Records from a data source

variable {D r A κ δ : ℝ} {I : ℕ → Finset ι} {μ : ι → Finset V → ℝ}

/-- The base quantity `x₀ = κ^A/(10 e^{AD})` of (4.5) lies in `(0, 1]`.
[cite: FordGreenKonyaginMaynardTao2018, (4.5)] -/
theorem x0_pos_le_one (hD : 1 ≤ D) (hA : 1 ≤ A) (hκ0 : 0 < κ) (hκ : κ ≤ 1 / 2) :
    0 < κ ^ A / (10 * Real.exp (A * D)) ∧ κ ^ A / (10 * Real.exp (A * D)) ≤ 1 := by
  have h1 : 0 < κ ^ A := Real.rpow_pos_of_pos hκ0 A
  have h2 : κ ^ A ≤ 1 := Real.rpow_le_one hκ0.le (by linarith) (by linarith)
  have h3 : 1 ≤ 10 * Real.exp (A * D) := by
    have hAD : 0 ≤ A * D := by positivity
    nlinarith [Real.add_one_le_exp (A * D)]
  refine ⟨by positivity, ?_⟩
  rw [div_le_one (by positivity)]
  linarith

omit [Fintype ι] [DecidableEq ι] in
/-- The hypotheses at level `m + 1` imply those at level `m` ((4.5) is monotone in `m`).
[cite: FordGreenKonyaginMaynardTao2018, §5 (induction on `m`)] -/
theorem LevelHyps.mono {m : ℕ} (H : LevelHyps (V := V) D r A κ δ I μ (m + 1)) :
    LevelHyps D r A κ δ I μ m := by
  have hsub : ∀ j ∈ Finset.Icc 1 m, j ∈ Finset.Icc 1 (m + 1) := fun j hj => by
    rw [Finset.mem_Icc] at hj ⊢; omega
  obtain ⟨hx0, hx1⟩ := x0_pos_le_one H.hD H.hA H.hκ0 H.hκ
  refine ⟨H.hD, H.hr, H.hA, H.hκ0, H.hκ, H.hδ, ?_, fun j hj => H.hne j (hsub j hj),
    fun j₁ h₁ j₂ h₂ => H.hdisj j₁ (hsub j₁ h₁) j₂ (hsub j₂ h₂), fun j hj => H.hlaw j (hsub j hj),
    fun j hj => H.hsize j (hsub j hj), fun j hj => H.hsparse j (hsub j hj),
    fun j hj => H.hcodeg j (hsub j hj), fun j hj => H.hdeg j (hsub j hj),
    fun j hj => H.hκp j (by omega)⟩
  refine H.hsmall.trans (pow_le_pow_of_le_one hx0.le hx1 ?_)
  exact Nat.pow_le_pow_right (by norm_num) (by omega)

omit [Fintype ι] [DecidableEq ι] in
/-- `P_j(v) > 0`. [cite: FordGreenKonyaginMaynardTao2018, (4.10)–(4.11)] -/
theorem levelProb_pos (μ : ι → Finset V → ℝ) (I : ℕ → Finset ι) : ∀ (j : ℕ) (v : V), 0 < levelProb μ I j v
  | 0, _ => by simp [levelProb]
  | j + 1, v => by
    rw [levelProb]
    exact mul_pos (levelProb_pos μ I j v) (Real.exp_pos _)

omit [Fintype ι] [DecidableEq ι] in
/-- `d_I(v) ≥ 0` for laws. [cite: FordGreenKonyaginMaynardTao2018, (4.9)] -/
theorem normDegree_nonneg_of {T : Finset ι} (h : ∀ i ∈ T, ∀ S, 0 ≤ μ i S) (v : V) :
    0 ≤ normDegree μ T v :=
  Finset.sum_nonneg fun i hi => probMem_nonneg (h i hi) v

omit [Fintype ι] [DecidableEq ι] in
/-- `P_j(v) ≤ 1` when the `𝐞_i`, `i ∈ I_1 ∪ … ∪ I_j`, have laws.
[cite: FordGreenKonyaginMaynardTao2018, (4.10)–(4.11)] -/
theorem levelProb_le_one : ∀ (j : ℕ), (∀ j' ∈ Finset.Icc 1 j, ∀ i ∈ I j', ∀ S, 0 ≤ μ i S) →
    ∀ v : V, levelProb μ I j v ≤ 1
  | 0, _, _ => by simp [levelProb]
  | j + 1, h, v => by
    rw [levelProb]
    have h1 : levelProb μ I j v ≤ 1 := levelProb_le_one j (fun j' hj' => h j' (by
      rw [Finset.mem_Icc] at hj' ⊢; omega)) v
    have h2 : Real.exp (-(normDegree μ (I (j + 1)) v / levelProb μ I j v)) ≤ 1 := by
      rw [Real.exp_le_one_iff, neg_nonpos]
      exact div_nonneg (normDegree_nonneg_of (h (j + 1) (by simp)) v) (levelProb_pos μ I j v).le
    have h0 := (levelProb_pos μ I j v).le
    nlinarith [Real.exp_pos (-(normDegree μ (I (j + 1)) v / levelProb μ I j v))]

omit [Fintype ι] [DecidableEq ι] in
/-- `P_{n+1}(e) = P_n(e) e^{−∑_{v∈e} d_{I_{n+1}}(v)/P_n(v)}`. [cite: FordGreenKonyaginMaynardTao2018, (4.11), (4.14)] -/
theorem levelProbSet_succ (n : ℕ) (e : Finset V) :
    levelProbSet μ I (n + 1) e = pw (levelProb μ I n) e *
      Real.exp (-∑ v ∈ e, normDegree μ (I (n + 1)) v / levelProb μ I n v) := by
  rw [levelProbSet, pw, ← Finset.sum_neg_distrib, Real.exp_sum, ← Finset.prod_mul_distrib]
  refine Finset.prod_congr rfl fun v _ => ?_
  rw [levelProb]

variable (I) (n : ℕ)

/-- The sieved set `𝐖 = V ∖ ⋃_{j=1}^{n} ⋃_{i∈I_j} 𝐞'_i` as a function of the configuration off `I_{n+1}`.
[cite: FordGreenKonyaginMaynardTao2018, (5.1)] -/
def Wb (b : {x // x ∉ I (n + 1)} → Finset V) : Finset V :=
  univ.filter (fun v => ∀ j ∈ Finset.Icc 1 n, ∀ i ∈ I j,
    v ∉ (split (I (n + 1))).symm (fun _ => ∅, b) i)

variable {I n}

omit [Fintype V] [DecidableEq V] [Fintype ι] in
/-- Avoidance up to level `J ≤ n` does not depend on the coordinates in `I_{n+1}`.
[cite: FordGreenKonyaginMaynardTao2018, §5] -/
theorem avoids_split_symm (hdisj : ∀ j ∈ Finset.Icc 1 n, Disjoint (I j) (I (n + 1))) {J : ℕ}
    (hJ : J ≤ n) (e : Finset V) (a a' : {x // x ∈ I (n + 1)} → Finset V)
    (b : {x // x ∉ I (n + 1)} → Finset V) :
    AvoidsLevels I J e ((split (I (n + 1))).symm (a, b)) ↔
      AvoidsLevels I J e ((split (I (n + 1))).symm (a', b)) := by
  refine forall₂_congr fun v _ => forall₂_congr fun j hj => forall₂_congr fun i hi => ?_
  have hi' : i ∉ I (n + 1) := Finset.disjoint_left.1 (hdisj j (by
    rw [Finset.mem_Icc] at hj ⊢; omega)) hi
  rw [split_symm_apply_not_mem _ _ _ hi', split_symm_apply_not_mem _ _ _ hi']

/-- `e` avoids levels `≤ n` of `ω` iff `e ⊆ 𝐖(ω|_{off I_{n+1}})`. [cite: FordGreenKonyaginMaynardTao2018, (5.1)] -/
theorem avoids_iff_subset_Wb (hdisj : ∀ j ∈ Finset.Icc 1 n, Disjoint (I j) (I (n + 1)))
    (e : Finset V) (ω : ι → Finset V) :
    AvoidsLevels I n e ω ↔ e ⊆ Wb I n (split (I (n + 1)) ω).2 := by
  simp only [Wb, Finset.subset_iff, Finset.mem_filter, Finset.mem_univ, true_and]
  refine forall₂_congr fun v _ => forall₂_congr fun j hj => forall₂_congr fun i hi => ?_
  have hi' : i ∉ I (n + 1) := Finset.disjoint_left.1 (hdisj j hj) hi
  rw [split_symm_apply_not_mem _ _ _ hi', split_snd_apply]

omit [Fintype V] [DecidableEq V] [Fintype ι] [DecidableEq ι] in
/-- Avoidance up to level `n + 1` = avoidance up to level `n` and avoidance of the block `I_{n+1}`.
[cite: FordGreenKonyaginMaynardTao2018, §5] -/
theorem avoids_succ_iff (e : Finset V) (ω : ι → Finset V) :
    AvoidsLevels I (n + 1) e ω ↔ AvoidsLevels I n e ω ∧ ∀ i ∈ I (n + 1), ∀ v ∈ e, v ∉ ω i := by
  constructor
  · intro h
    refine ⟨fun v hv j hj i hi => h v hv j (by rw [Finset.mem_Icc] at hj ⊢; omega) i hi,
      fun i hi v hv => h v hv (n + 1) (by simp) i hi⟩
  · rintro ⟨h1, h2⟩ v hv j hj i hi
    rw [Finset.mem_Icc] at hj
    by_cases hjn : j ≤ n
    · exact h1 v hv j (by rw [Finset.mem_Icc]; omega) i hi
    · have : j = n + 1 := by omega
      subst this
      exact h2 i hi v hv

• _Assignment_: Could you return exactly the stretch of the data above that starts at the line with "V, levelProb μ I j v ≤ 1" and ends at the line with "variable (I) (n : ℕ)", both lines included?

• _Your solution_:
    ∀ v : V, levelProb μ I j v ≤ 1
  | 0, _, _ => by simp [levelProb]
  | j + 1, h, v => by
    rw [levelProb]
    have h1 : levelProb μ I j v ≤ 1 := levelProb_le_one j (fun j' hj' => h j' (by
      rw [Finset.mem_Icc] at hj' ⊢; omega)) v
    have h2 : Real.exp (-(normDegree μ (I (j + 1)) v / levelProb μ I j v)) ≤ 1 := by
      rw [Real.exp_le_one_iff, neg_nonpos]
      exact div_nonneg (normDegree_nonneg_of (h (j + 1) (by simp)) v) (levelProb_pos μ I j v).le
    have h0 := (levelProb_pos μ I j v).le
    nlinarith [Real.exp_pos (-(normDegree μ (I (j + 1)) v / levelProb μ I j v))]

omit [Fintype ι] [DecidableEq ι] in
/-- `P_{n+1}(e) = P_n(e) e^{−∑_{v∈e} d_{I_{n+1}}(v)/P_n(v)}`. [cite: FordGreenKonyaginMaynardTao2018, (4.11), (4.14)] -/
theorem levelProbSet_succ (n : ℕ) (e : Finset V) :
    levelProbSet μ I (n + 1) e = pw (levelProb μ I n) e *
      Real.exp (-∑ v ∈ e, normDegree μ (I (n + 1)) v / levelProb μ I n v) := by
  rw [levelProbSet, pw, ← Finset.sum_neg_distrib, Real.exp_sum, ← Finset.prod_mul_distrib]
  refine Finset.prod_congr rfl fun v _ => ?_
  rw [levelProb]

variable (I) (n : ℕ)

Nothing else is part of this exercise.